— What you have to do —
Once the line containing "rintro ⟨w, hw⟩" has been copied, stop; copy every line before it exactly, beginning with the first line of the material below.

— Data to process —
/-- **Transport along a distance-scaling bijection (scale behaviour).** If `e : X ≃ Y` multiplies
all distances by `c > 0` (`Y` is `X` with the metric `c ρ`) and `z ∈ (ℛ_n)_{ε,r}` in `X`, then
`e z ∈ (ℛ_n)_{ε, c r}` in `Y`: the Reifenberg condition is scale invariant in `ε` and the scale
parameter `r` dilates with the metric. (Pull the ball `B̄_s(e z)` back to `B̄_{s/c}(z)`, approximate,
and rescale the Euclidean ball by `c`.) [folklore] -/
theorem IsReifenbergPoint.of_equiv_of_dist_eq (e : X ≃ Y) {c : ℝ} (hc : 0 < c)
    (he : ∀ x₁ x₂ : X, dist (e x₁) (e x₂) = c * dist x₁ x₂) {z : X}
    (h : IsReifenbergPoint n ε r z) : IsReifenbergPoint n ε (c * r) (e z) := by
  intro s hs hsr
  have hs' : 0 < s / c := div_pos hs hc
  have hsr' : s / c ≤ r := by rwa [div_le_iff₀ hc, mul_comm]
  have hcs : c * (s / c) = s := mul_div_cancel₀ s hc.ne'
  obtain ⟨f, hf⟩ := h hs' hsr'
  -- pull back points of `B̄_s(e z)` to `B̄_{s/c}(z)`
  have hmem : ∀ y ∈ closedBall (e z) s, e.symm y ∈ closedBall z (s / c) := fun y hy ↦ by
    rw [mem_closedBall] at hy ⊢
    have h1 : dist y (e z) = c * dist (e.symm y) z := by
      conv_lhs => rw [← e.apply_symm_apply y]
      exact he _ _
    rw [le_div_iff₀ hc, mul_comm]
    linarith
  refine ⟨fun y ↦ ⟨c • (f ⟨e.symm y, hmem y y.2⟩ : EuclideanSpace ℝ (Fin n)), ?_⟩, ?_, ?_⟩
  · have hy := (smul_mem_closedBall_zero_iff hc _ _).2 (f ⟨e.symm y.1, hmem y.1 y.2⟩).2
    rwa [hcs] at hy
  · rintro ⟨y₁, hy₁⟩ ⟨y₂, hy₂⟩
    have hd := hf.1 ⟨e.symm y₁, hmem y₁ hy₁⟩ ⟨e.symm y₂, hmem y₂ hy₂⟩
    have h1 : dist y₁ y₂ = c * dist (e.symm y₁) (e.symm y₂) := by
      conv_lhs => rw [← e.apply_symm_apply y₁, ← e.apply_symm_apply y₂]
      exact he _ _
    rw [Subtype.dist_eq, Subtype.dist_eq] at hd ⊢
    simp only [dist_smul₀, Real.norm_of_nonneg hc.le]
    rw [h1, ← mul_sub, abs_mul, abs_of_pos hc]
    calc c * |dist (f ⟨e.symm y₁, hmem y₁ hy₁⟩ : EuclideanSpace ℝ (Fin n))
          (f ⟨e.symm y₂, hmem y₂ hy₂⟩) - dist (e.symm y₁) (e.symm y₂)| ≤ c * (ε * (s / c)) :=
          mul_le_mul_of_nonneg_left hd hc.le
      _ = ε * s := by rw [mul_left_comm, hcs]
  · rintro ⟨w, hw⟩
    have hw' : c⁻¹ • w ∈ closedBall (0 : EuclideanSpace ℝ (Fin n)) (s / c) := by
      rw [← smul_mem_closedBall_zero_iff hc, smul_inv_smul₀ hc.ne', hcs]
      exact hw
    obtain ⟨⟨x, hx⟩, hxw⟩ := hf.2 ⟨c⁻¹ • w, hw'⟩
    have hex : e x ∈ closedBall (e z) s := by
      rw [mem_closedBall, he, ← hcs]
      exact mul_le_mul_of_nonneg_left (mem_closedBall.1 hx) hc.le
    refine ⟨⟨e x, hex⟩, ?_⟩
    have hxe : (⟨e.symm (e x), hmem (e x) hex⟩ : closedBall z (s / c)) = ⟨x, hx⟩ := by
      ext1
      exact e.symm_apply_apply x
    rw [Subtype.dist_eq] at hxw ⊢
    simp only
    rw [hxe]
    calc dist (c • (f ⟨x, hx⟩ : EuclideanSpace ℝ (Fin n))) w
        = dist (c • (f ⟨x, hx⟩ : EuclideanSpace ℝ (Fin n))) (c • c⁻¹ • w) := by
          rw [smul_inv_smul₀ hc.ne']
      _ = c * dist (f ⟨x, hx⟩ : EuclideanSpace ℝ (Fin n)) (c⁻¹ • w) := by
          rw [dist_smul₀, Real.norm_of_nonneg hc.le]
      _ ≤ c * (ε * (s / c)) := mul_le_mul_of_nonneg_left hxw hc.le
      _ = ε * s := by rw [mul_left_comm, hcs]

— Reply to the task —
/-- **Transport along a distance-scaling bijection (scale behaviour).** If `e : X ≃ Y` multiplies
all distances by `c > 0` (`Y` is `X` with the metric `c ρ`) and `z ∈ (ℛ_n)_{ε,r}` in `X`, then
`e z ∈ (ℛ_n)_{ε, c r}` in `Y`: the Reifenberg condition is scale invariant in `ε` and the scale
parameter `r` dilates with the metric. (Pull the ball `B̄_s(e z)` back to `B̄_{s/c}(z)`, approximate,
and rescale the Euclidean ball by `c`.) [folklore] -/
theorem IsReifenbergPoint.of_equiv_of_dist_eq (e : X ≃ Y) {c : ℝ} (hc : 0 < c)
    (he : ∀ x₁ x₂ : X, dist (e x₁) (e x₂) = c * dist x₁ x₂) {z : X}
    (h : IsReifenbergPoint n ε r z) : IsReifenbergPoint n ε (c * r) (e z) := by
  intro s hs hsr
  have hs' : 0 < s / c := div_pos hs hc
  have hsr' : s / c ≤ r := by rwa [div_le_iff₀ hc, mul_comm]
  have hcs : c * (s / c) = s := mul_div_cancel₀ s hc.ne'
  obtain ⟨f, hf⟩ := h hs' hsr'
  -- pull back points of `B̄_s(e z)` to `B̄_{s/c}(z)`
  have hmem : ∀ y ∈ closedBall (e z) s, e.symm y ∈ closedBall z (s / c) := fun y hy ↦ by
    rw [mem_closedBall] at hy ⊢
    have h1 : dist y (e z) = c * dist (e.symm y) z := by
      conv_lhs => rw [← e.apply_symm_apply y]
      exact he _ _
    rw [le_div_iff₀ hc, mul_comm]
    linarith
  refine ⟨fun y ↦ ⟨c • (f ⟨e.symm y, hmem y y.2⟩ : EuclideanSpace ℝ (Fin n)), ?_⟩, ?_, ?_⟩
  · have hy := (smul_mem_closedBall_zero_iff hc _ _).2 (f ⟨e.symm y.1, hmem y.1 y.2⟩).2
    rwa [hcs] at hy
  · rintro ⟨y₁, hy₁⟩ ⟨y₂, hy₂⟩
    have hd := hf.1 ⟨e.symm y₁, hmem y₁ hy₁⟩ ⟨e.symm y₂, hmem y₂ hy₂⟩
    have h1 : dist y₁ y₂ = c * dist (e.symm y₁) (e.symm y₂) := by
      conv_lhs => rw [← e.apply_symm_apply y₁, ← e.apply_symm_apply y₂]
      exact he _ _
    rw [Subtype.dist_eq, Subtype.dist_eq] at hd ⊢
    simp only [dist_smul₀, Real.norm_of_nonneg hc.le]
    rw [h1, ← mul_sub, abs_mul, abs_of_pos hc]
    calc c * |dist (f ⟨e.symm y₁, hmem y₁ hy₁⟩ : EuclideanSpace ℝ (Fin n))
          (f ⟨e.symm y₂, hmem y₂ hy₂⟩) - dist (e.symm y₁) (e.symm y₂)| ≤ c * (ε * (s / c)) :=
          mul_le_mul_of_nonneg_left hd hc.le
      _ = ε * s := by rw [mul_left_comm, hcs]
  · rintro ⟨w, hw⟩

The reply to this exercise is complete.